ENGLISH

The future of the future: Spark, big data insights, streaming and deep learning in the cloud

195

Spark: The big data tool du jour is getting automation

You probably did not hear it here first. Spark has been making waves in big data for a while now, and 2017 has not disappointed anyone who has bet on its meteoric rise. That was a pretty safe bet actually, as interpreting market signals, speaking with pundits and monitoring data all pointed to the same direction.

Spark adoption is booming. Its community is growing, and all major big data platforms make a point of interoperating with Spark. If you look at its core contributors and project management committee (PMC) you will see Hadoop heavyweights Cloudera and Hortonworks, and all-round powerhouses such as IBM, Facebook and Microsoft.

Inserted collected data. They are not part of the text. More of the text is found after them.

/-- `log|ξ|_0 = −log p` in the model (`ξ = p`). [folklore] -/
theorem log_abs0_xi : Real.log ((prototypeDatum p).abs0 (prototypeDatum p).xi) = -Real.log p := by
  show Real.log (absOne p (p : PadicAlgCl p)) = _
  rw [absOne_apply, log_norm_p]

/-- **The RENORMALISED model prototype datum**: the same period-ring model, `ℓ⋆ = 2`, with `q_E := p^{40}` and `ξ := p^4 = p^{ℓ⋆²}`
(`|ξ|_0 = |q_E|_0^{1/(2ℓ)} = |q_E|_0^{1/10}`). [folklore] -/
def prototypeDatum4 : PrototypeDatum (PadicAlgCl p) (PadicAlgCl p → PadicAlgCl p) (PadicAlgCl p) (PadicAlgCl p)
    (fun _ => PadicAlgCl p) Unit where
  toPeriodRingDatum := periodRingDatum p
  lstar := 2
  one_le_lstar := by norm_num
  q := (p : PadicAlgCl p) ^ 40
  abs0_q := by
    show 0 < absOne p _ ∧ absOne p _ < 1
    rw [absOne_apply, norm_pow]
    exact ⟨pow_pos (norm_p_pos_lt_one'' p).1 _, pow_lt_one₀ (norm_nonneg _) (norm_p_pos_lt_one'' p).2 (by norm_num)⟩
  xi := (p : PadicAlgCl p) ^ 4
  abs0_xi := by
    show absOne p ((p : PadicAlgCl p) ^ 4) = (absOne p ((p : PadicAlgCl p) ^ 40)) ^ (1 / (2 * ((2 * 2 + 1 : ℕ) : ℝ)))
    rw [absOne_apply, absOne_apply, norm_pow, norm_pow]
    have h : (1 / (2 * ((2 * 2 + 1 : ℕ) : ℝ))) = ((10 : ℕ) : ℝ)⁻¹ := by norm_num
    rw [h, show ‖(p : PadicAlgCl p)‖ ^ 40 = (‖(p : PadicAlgCl p)‖ ^ 4) ^ 10 by ring,
      Real.pow_rpow_inv_natCast (pow_nonneg (norm_nonneg _) _) (by norm_num)]

/-- The canonical point of the renormalised datum (`t = p`, `a = p^{1/4}`; the datum does not involve `ξ`). [folklore] -/
def canonicalPoint4 : (prototypeDatum4 p).CanonicalPoint where
  t := p
  t_ne_zero := by exact_mod_cast hp.out.ne_zero
  absF_t_lt_one := by show absOne p _ < 1; rw [absOne_apply]; exact (norm_p_pos_lt_one'' p).2
  scale_pt_t := expo_p p
  a := rootP p 4
  a_pow := by show rootP p 4 ^ (2 ^ 2) = (p : PadicAlgCl p); exact rootP_pow p (by norm_num)

/-- The root tower of the renormalised datum (`t^{1/N} := rootP N`). [folklore] -/
def rootTower4 : (prototypeDatum4 p).RootTower where
  t := p
  t_ne_zero := by exact_mod_cast hp.out.ne_zero
  absF_t_lt_one := by show absOne p _ < 1; rw [absOne_apply]; exact (norm_p_pos_lt_one'' p).2
  scale_pt_t := expo_p p
  root := rootP p
  root_pow N hN := rootP_pow p hN

/-- `log|ξ|_0 = −4·log p` for the renormalised datum (`ξ = p^4`). [folklore] -/
theorem log_abs0_xi4 : Real.log ((prototypeDatum4 p).abs0 (prototypeDatum4 p).xi) = -(4 * Real.log p) := by
  show Real.log (absOne p ((p : PadicAlgCl p) ^ 4)) = _
  rw [absOne_apply, norm_pow, Real.log_pow, log_norm_p]
  push_cast
  ring

end Model

/-! ## 2. The log-shell-saturated setting `unitSetting p` -/

/-- The honest q-exponent vector `e ≡ 1` (q-pilot image `B_1 = q·𝒪`; w5-d247's P♯ corner of the census). [folklore] -/
def expOne : toyIndex.LabelStar → ℕ := fun _ => 1

/-- The renormalised q-exponent vector `e ≡ 4 = ℓ⋆²` (q-pilot image `B_4`). [folklore] -/
def expFour : toyIndex.LabelStar → ℕ := fun _ => 4

/-- **`unitSetting p`** — abc-iut-w5-d232's census member `expSetting p (j ↦ 1)` (honest q-datum) with the Θ-GLUE replaced by the
CONSTANT glue «the `(n,m)`-Kummer image of every lgp-object at every label is the log-shell `𝓘 = B_0` (`naiveData.shellPk`)» — the
LOG-SHELL-SATURATED Θ-side (uninterpreted: not computed from `Ψ_v`). Every other field verbatim. DATA of a toy.
[claim: Mochizuki2012, status: disputed] -/
def unitSetting : Setting (naiveSituation p) :=
  { expSetting p expOne with thetaRegionOf := fun _ _ j vQ => pBall p j vQ 0 }

/-- Every Kummer image of the Θ-pilot object is the log-shell `B_0`. [folklore] -/
theorem unit_thetaRegion (m : ℤ) (j : toyIndex.Label) (vQ : toyIndex.VQ) : (unitSetting p).thetaRegion m j vQ = pBall p j vQ 0 := rfl

/-- The q-side is that of `expSetting p (j ↦ 1)`. [folklore] -/
theorem unit_qRegion (j : toyIndex.Label) (vQ : toyIndex.VQ) : (unitSetting p).qRegion j vQ = (expSetting p expOne).qRegion j vQ := rfl

/-- The local q-term at every label of `𝔽_l^⋇` is `μ(B_1) = −log p`. [folklore] -/
theorem unit_qLocal_labelSucc (i : Fin toyIndex.lstar) (vQ : toyIndex.VQ) :
    (unitSetting p).qLocal (Setting.labelSucc i) vQ = -Real.log p := by
  show (expSetting p expOne).qLocal (Setting.labelSucc i) vQ = _
  rw [expSetting_qLocal_labelSucc]
  simp [expOne]

/-- The (Ind3)-enlarged region is `B_0`. [folklore] -/
theorem unit_thetaRegion3 (j : toyIndex.Label) (vQ : toyIndex.VQ) : (unitSetting p).thetaRegion3 j vQ = pBall p j vQ 0 :=
  Set.iUnion_const _

/-- The possible images are the singleton `{B_0}` ((Ind1),(Ind2) fix every ball). [folklore] -/
theorem unit_possibleImages (j : toyIndex.Label) (vQ : toyIndex.VQ) : (unitSetting p).possibleImages j vQ = {pBall p j vQ 0} := by
  ext U
  constructor
  · rintro ⟨Φ, hΦ, rfl⟩
    rw [unit_thetaRegion3, Set.mem_singleton_iff]
    exact image_pBall_of_mem_closure p hΦ j vQ _
  · rintro rfl
    rw [← unit_thetaRegion3]
    exact (unitSetting p).thetaRegion3_mem_possibleImages j vQ

/-- The hull of the union of the possible images is `B_0` and is defined. [folklore] -/
theorem unit_thetaHull (j : toyIndex.Label) (vQ : toyIndex.VQ) :
    (unitSetting p).thetaHull j vQ = pBall p j vQ 0 ∧ (unitSetting p).HullDefined j vQ := by
  have hU : ⋃₀ (unitSetting p).possibleImages j vQ = pBall p j vQ 0 := by rw [unit_possibleImages, Set.sUnion_singleton]
  refine ⟨?_, ?_⟩
  · unfold Setting.thetaHull; rw [hU]; exact pFrame_hull_pBall p j vQ _
  · unfold Setting.HullDefined; rw [hU]; exact pFrame_bounded_hasHull p j vQ _

/-- **Every packet hull has log-volume `0`** (`μ(B_0) = 0`). [folklore] -/
theorem unit_hullLogvol (j : toyIndex.Label) (vQ : toyIndex.VQ) :
    ((naiveSituation p).D (unitSetting p).n).logvol j vQ ((unitSetting p).thetaHull j vQ) = 0 := by
  rw [(unit_thetaHull p j vQ).1]
  show pVol p j vQ (pBall p j vQ 0) = 0
  rw [pVol_pBall]
  simp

You will also see a name you may not recognize, but dominates Spark’s current development and future direction: Databricks. Databricks is a startup founded by Spark’s inventors, Ali Ghodsi and Matei Zaharia. Ghodsi and Zaharia, who started out as fellow researchers and friends in their Berkeley days, are the CEO and CTO of Databricks.

Last week the Spark Summit Europe event attracted more than 1,000 attendees in Dublin. Ghodsi and Zaharia were both there to share news, get in touch with the community and discuss. ZDNet was also there, and the topics we discussed covered a wide spectrum ranging from strategic to hard-core technical.

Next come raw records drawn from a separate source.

/-- **KL divergence of an exponentially tilted Gaussian from the original**:
`D(N(m + vt, v) ‖ N(m, v)) = v·t²/2` for every real `t` and every variance `v` (the log-likelihood
ratio is the affine function `tx − (mt + vt²/2)` by the tilt identity, and `E_{N(m+vt,v)} x = m + vt`).
[ours] -/
theorem toReal_klDiv_gaussianReal_tilt (m t : ℝ) (v : ℝ≥0) :
    (klDiv (gaussianReal (m + (v : ℝ) * t) v) (gaussianReal m v)).toReal = (v : ℝ) * t ^ 2 / 2 := by
  have htilt := gaussianReal_withDensity_exp_linear m v t
  have hmeas : Measurable fun w : ℝ =>
      ENNReal.ofReal (Real.exp (t * w - (m * t + (v : ℝ) * t ^ 2 / 2))) :=
    Measurable.ennreal_ofReal (by fun_prop)
  have hac : gaussianReal (m + (v : ℝ) * t) v ≪ gaussianReal m v := by
    rw [← htilt]; exact withDensity_absolutelyContinuous _ _
  have hrn := Measure.rnDeriv_withDensity (gaussianReal m v) hmeas
  rw [htilt] at hrn
  have hllr : llr (gaussianReal (m + (v : ℝ) * t) v) (gaussianReal m v)
      =ᵐ[gaussianReal (m + (v : ℝ) * t) v] fun x => t * x - (m * t + (v : ℝ) * t ^ 2 / 2) := by
    filter_upwards [hac.ae_eq hrn] with x hx
    rw [llr, hx, ENNReal.toReal_ofReal (Real.exp_pos _).le, Real.log_exp]
  have hint : Integrable (fun x : ℝ => t * x) (gaussianReal (m + (v : ℝ) * t) v) := by
    have h := ((memLp_id_gaussianReal (μ := m + (v : ℝ) * t) (v := v) 1).integrable le_rfl).const_mul t
    simpa using h
  rw [toReal_klDiv_of_measure_eq hac (by simp), integral_congr_ae hllr,
    integral_sub hint (integrable_const _), integral_const_mul, integral_id_gaussianReal,
    integral_const, smul_eq_mul, probReal_univ, one_mul]
  ring

variable (s : ℝ≥0)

Meet Delta, your smart cache layer in the cloud

Dublin set the stage for the latest addition to Databricks arsenal: Delta. In a way, Delta represents the direction and philosophy of Databricks and its founders perfectly. It can be summarized as being a smart cache layer on top of AWS S3 storage that lets you do all your data processing at scale and throughput in the cloud, with Azure and Google cloud soon following suit.

It sounds evolutionary rather than revolutionary, in the sense that this is something that has been going on for a while. Databricks has been moving in that direction too, and starting the conversation with Delta it was an obvious question for Ghodsi: great, but what’s new there exactly?

Databricks pitches Delta as a platform that combines streaming and batch processing, data warehouses, collaboration and machine learning (ML) all in one, while running in the cloud to offer scale and elasticity. Ghodsi explains that product development was customer-driven, not just in the sense of responding to needs but also making customers part of the development loop.

But why try to shape Spark to a data warehouse, and how would that work?

The reason is data warehouses do have advantages in terms of performance and governance, and hearing from customers how they kept moving data around between their data lakes and data warehouses inspired Databricks to take action. Data lakes complement data warehouses in terms of cheap storage and separation of compute and storage, so the idea was to get the best of both worlds.